Uniform ε = 0.1 ε = 0.5 ε = 1 ε = 5 ε = 0.1 ε = 0.5 ε = 1 ε = 5 n = Figure 1 show the coverage probabilities and margin of error of our confidence intervals (DP) under normally distributed and uniformly distributed covariate X. For comparison, the naive CIs derived from the synthetic dataset (naive) and non-DP CIs (non-DP) derived from the confidential dataset are also plotted. As shown in both figures, the coverage of our CIs is relatively close to the nominal level (90%, indicated by the dotted lines). In comparison, the coverage of the naive CIs never captures the true value of β 1 even though they are much narrower in comparison. This highlights the importance of considering DP noises when making statistically valid inferences. The reason behind the terrible coverage of the naive CIs, as explained in Carroll et al. (2006) , is because the variance of the naive estimator can be smaller than the true data estimator when the privacy budget is small (or DP noises are large), which results in a more precise, but biased estimator.

5. CONCLUSION

In this paper, we established a connection between DP mechanisms and measurement error models. Applying the tools from the measurement error framework, we developed statistical inference under linear regression while preserving differential privacy. In particular, we derived DP consistent estimator and DP asymptotic conference interval for the regression coefficients. To evaluate the performance of the estimator, we compared it to the widely used SSP method and demonstrated our estimator has comparable performance in some scenarios but has the advantage of obtaining statistically valid asymptotic confidence intervals without additional privacy cost. Furthermore, by comparing the coverage between our asymptotic CIs and naive CIs, we illustrated the importance of incorporating the DP mechanism into the inference method to ensure a valid statistical inference. For future directions, some theoretical works on the comparison between our estimator and the SSP estimator could be an interesting direction. Similarly, the extension of the theorem 3.1 to accommodate the clipping might be a fruitful path to pursue. Furthermore, there are still many tools from the measurement error literature yet to be utilized. One of the obvious next steps would be to extend the linear regression setting to the more general generalized linear model setting such as logistic regression. We hope this paper will motivate future works to explore more the connection between differential privacy and measurement error, and to develop statistical inference under the differential privacy setting.

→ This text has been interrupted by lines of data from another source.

/-- Word coordinates of the first block point. [folklore] -/
@[simp] theorem wX_projB₁ (z : Fin (((n₁ + n₂) + m) + 1) → ℝ) (j : Fin n₁) : wX (projB₁ z) j = wX z (Fin.castAdd n₂ j) := by
  show (Fin.snoc _ _ : Fin ((n₁ + m) + 1) → ℝ) (Fin.castSucc (Fin.castAdd m j)) = _
  rw [Fin.snoc_castSucc, Fin.append_left]

/-- Riders of the first block point. [folklore] -/
@[simp] theorem wRider_projB₁ (z : Fin (((n₁ + n₂) + m) + 1) → ℝ) : wRider (projB₁ z) = wRider z := by
  funext j
  show (Fin.snoc _ _ : Fin ((n₁ + m) + 1) → ℝ) (Fin.castSucc (Fin.natAdd n₁ j)) = _
  rw [Fin.snoc_castSucc, Fin.append_right]

/-- Scale of the first block point. [folklore] -/
@[simp] theorem wScale_projB₁ (z : Fin (((n₁ + n₂) + m) + 1) → ℝ) : wScale (projB₁ z) = wScale z := by
  show (Fin.snoc _ _ : Fin ((n₁ + m) + 1) → ℝ) (Fin.last _) = _
  rw [Fin.snoc_last]

/-- Word coordinates of the second block point. [folklore] -/
@[simp] theorem wX_projB₂ (z : Fin (((n₁ + n₂) + m) + 1) → ℝ) (j : Fin n₂) : wX (projB₂ z) j = wX z (Fin.natAdd n₁ j) := by
  show (Fin.snoc _ _ : Fin ((n₂ + m) + 1) → ℝ) (Fin.castSucc (Fin.castAdd m j)) = _
  rw [Fin.snoc_castSucc, Fin.append_left]

/-- Riders of the second block point. [folklore] -/
@[simp] theorem wRider_projB₂ (z : Fin (((n₁ + n₂) + m) + 1) → ℝ) : wRider (projB₂ z) = wRider z := by
  funext j
  show (Fin.snoc _ _ : Fin ((n₂ + m) + 1) → ℝ) (Fin.castSucc (Fin.natAdd n₂ j)) = _
  rw [Fin.snoc_castSucc, Fin.append_right]

/-- Scale of the second block point. [folklore] -/
@[simp] theorem wScale_projB₂ (z : Fin (((n₁ + n₂) + m) + 1) → ℝ) : wScale (projB₂ z) = wScale z := by
  show (Fin.snoc _ _ : Fin ((n₂ + m) + 1) → ℝ) (Fin.last _) = _
  rw [Fin.snoc_last]

/-- The block points of a cube point lie in the cube. [folklore] -/
theorem projB_mem {z : Fin (((n₁ + n₂) + m) + 1) → ℝ} (hz : z ∈ KZ.cube (((n₁ + n₂) + m) + 1)) :
    projB₁ z ∈ KZ.cube ((n₁ + m) + 1) ∧ projB₂ z ∈ KZ.cube ((n₂ + m) + 1) := by
  constructor
  · intro i
    induction i using Fin.lastCases with
    | last => simp only [projB₁, Fin.snoc_last]; exact hz _
    | cast i =>
      simp only [projB₁, Fin.snoc_castSucc]
      induction i using Fin.addCases with
      | left j => simp only [Fin.append_left]; exact hz _
      | right j => simp only [Fin.append_right]; exact hz _
  · intro i
    induction i using Fin.lastCases with
    | last => simp only [projB₂, Fin.snoc_last]; exact hz _
    | cast i =>
      simp only [projB₂, Fin.snoc_castSucc]
      induction i using Fin.addCases with
      | left j => simp only [Fin.append_left]; exact hz _
      | right j => simp only [Fin.append_right]; exact hz _

/-- **The joint word function** `(T₁ ⊠ T₂)(x₁, x₂; e; τ) = T₁(x₁; e; τ) T₂(x₂; e; τ)`: two word blocks
sharing the riders and the scale — the cube form of the transport along a broken path (Chen's
product). [cite: KontsevichZagier2001, §4.1] -/
def boxT (T₁ : RFun ((n₁ + m) + 1)) (T₂ : RFun ((n₂ + m) + 1)) : RFun (((n₁ + n₂) + m) + 1) :=
  (T₁.subst (subB₁ n₁ n₂ m) fun z hz => by rw [aeval_subB₁]; exact (projB_mem hz).1).mul
    (T₂.subst (subB₂ n₁ n₂ m) fun z hz => by rw [aeval_subB₂]; exact (projB_mem hz).2)

/-- Value of the joint word function. [folklore] -/
theorem fn_boxT (T₁ : RFun ((n₁ + m) + 1)) (T₂ : RFun ((n₂ + m) + 1)) (z : Fin (((n₁ + n₂) + m) + 1) → ℝ) :
    (boxT T₁ T₂).fn z = T₁.fn (projB₁ z) * T₂.fn (projB₂ z) := by
  rw [boxT, RFun.fn_mul, RFun.fn_subst, RFun.fn_subst, aeval_subB₁, aeval_subB₂]

/-- The block points of a `snoc` point, as `snoc` points of scale-free initial segments. [folklore] -/
theorem projB_snoc_eq (p : Fin ((n₁ + n₂) + m) → ℝ) (t : ℝ) :
    projB₁ (Fin.snoc p t : Fin (((n₁ + n₂) + m) + 1) → ℝ) =
      Fin.snoc (Fin.append (fun j : Fin n₁ => p (Fin.castAdd m (Fin.castAdd n₂ j))) (fun j : Fin m => p (Fin.natAdd (n₁ + n₂) j))) t ∧
    projB₂ (Fin.snoc p t : Fin (((n₁ + n₂) + m) + 1) → ℝ) =
      Fin.snoc (Fin.append (fun j : Fin n₂ => p (Fin.castAdd m (Fin.natAdd n₁ j))) (fun j : Fin m => p (Fin.natAdd (n₁ + n₂) j))) t := by
  constructor
  · apply layout_ext
    · funext j; rw [wX_projB₁, wX_snoc, wX_snoc]; simp only [Fin.append_left]
    · rw [wRider_projB₁, wRider_snoc, wRider_snoc]; funext j; simp only [Fin.append_right]
    · rw [wScale_projB₁, wScale_snoc, wScale_snoc]
  · apply layout_ext
    · funext j; rw [wX_projB₂, wX_snoc, wX_snoc]; simp only [Fin.append_left]
    · rw [wRider_projB₂, wRider_snoc, wRider_snoc]; funext j; simp only [Fin.append_right]
    · rw [wScale_projB₂, wScale_snoc, wScale_snoc]

/-- **Product rule for the scale derivative of a `τ`-weighted joint function**:
`∂_τ(τ · τ T₁T₂) = τ (∂_τ(τT₁) T₂ + T₁ ∂_τ(τT₂))` at cube points. [folklore] -/
theorem fn_scaleDeriv_X_boxT (T₁ : RFun ((n₁ + m) + 1)) (T₂ : RFun ((n₂ + m) + 1)) {p : Fin ((n₁ + n₂) + m) → ℝ}
    (hp : p ∈ KZ.cube ((n₁ + n₂) + m)) {t₀ : ℝ} (ht₀ : t₀ ∈ Icc (0 : ℝ) 1) :
    (scaleDeriv ((RFun.poly (X (Fin.last ((n₁ + n₂) + m)))).mul (boxT T₁ T₂))).fn (Fin.snoc p t₀) =
      t₀ * ((boxT (scaleDeriv T₁) T₂).fn (Fin.snoc p t₀) + (boxT T₁ (scaleDeriv T₂)).fn (Fin.snoc p t₀)) := by
  set F : RFun (((n₁ + n₂) + m) + 1) := (RFun.poly (X (Fin.last ((n₁ + n₂) + m)))).mul (boxT T₁ T₂) with hF
  set q₁ : Fin (n₁ + m) → ℝ := Fin.append (fun j : Fin n₁ => p (Fin.castAdd m (Fin.castAdd n₂ j)))
    (fun j : Fin m => p (Fin.natAdd (n₁ + n₂) j)) with hq₁
  set q₂ : Fin (n₂ + m) → ℝ := Fin.append (fun j : Fin n₂ => p (Fin.castAdd m (Fin.natAdd n₁ j)))
    (fun j : Fin m => p (Fin.natAdd (n₁ + n₂) j)) with hq₂
  have hq₁m : q₁ ∈ KZ.cube (n₁ + m) := by
    intro i; induction i using Fin.addCases with
    | left j => simp only [hq₁, Fin.append_left]; exact hp _
    | right j => simp only [hq₁, Fin.append_right]; exact hp _
  have hq₂m : q₂ ∈ KZ.cube (n₂ + m) := by
    intro i; induction i using Fin.addCases with
    | left j => simp only [hq₂, Fin.append_left]; exact hp _
    | right j => simp only [hq₂, Fin.append_right]; exact hp _
  have hpr : ∀ t : ℝ, projB₁ (Fin.snoc p t : Fin (((n₁ + n₂) + m) + 1) → ℝ) = Fin.snoc q₁ t ∧
      projB₂ (Fin.snoc p t : Fin (((n₁ + n₂) + m) + 1) → ℝ) = Fin.snoc q₂ t := fun t => projB_snoc_eq p t
  -- the function along the fibre and its derivative
  have hFval : ∀ t, F.fn (Fin.snoc p t) = t * (T₁.fn (Fin.snoc q₁ t) * T₂.fn (Fin.snoc q₂ t)) := by
    intro t; rw [hF, RFun.fn_mul, RFun.fn_poly, aeval_X, Fin.snoc_last, fn_boxT, (hpr t).1, (hpr t).2]
  have h1 : HasDerivAt (fun t => F.fn (Fin.snoc p t)) (F.dlast.fn (Fin.snoc p t₀)) t₀ := F.hasDerivAt_fn_snoc hp ht₀
  rw [funext hFval] at h1
  have h2 : HasDerivAt (fun t : ℝ => t * (T₁.fn (Fin.snoc q₁ t) * T₂.fn (Fin.snoc q₂ t)))
      (1 * (T₁.fn (Fin.snoc q₁ t₀) * T₂.fn (Fin.snoc q₂ t₀)) + t₀ * (T₁.dlast.fn (Fin.snoc q₁ t₀) * T₂.fn (Fin.snoc q₂ t₀) +
        T₁.fn (Fin.snoc q₁ t₀) * T₂.dlast.fn (Fin.snoc q₂ t₀))) t₀ :=
    (hasDerivAt_id t₀).mul ((T₁.hasDerivAt_fn_snoc hq₁m ht₀).mul (T₂.hasDerivAt_fn_snoc hq₂m ht₀))
  have hd := h1.unique h2
  rw [fn_scaleDeriv _ hp ht₀, hd, hFval, fn_boxT, fn_boxT, (hpr t₀).1, (hpr t₀).2, fn_scaleDeriv _ hq₁m ht₀,
    fn_scaleDeriv _ hq₂m ht₀]
  ring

Note that β is the MLE of β, but σq is not the MLE of σq. σq is used here because the limiting distribution can be derived under less restrictive conditions than those used to obtain the maximum likelihood estimator(Fuller, 1987). First, the Gaussian mechanism is used instead of the Laplace mechanism for a better comparison. Then, we extend the algorithm to accommodate different clipping intervals for Xt and Yt.



Figure 1: The coverage probabilities comparison between our DP confidence intervals, naive CIs and non-DP CIs at various sample sizes. The top 4 plots are for the normally distributed covariate, and the bottom 4 plots are for the uniformly distributed covariate. Note the horizontal axis is in logarithmic scale with sample size n = 500, 1000, 2000, 5000, 10 4 , 10 5 . The dotted line indicates the nominal CI level of 0.9.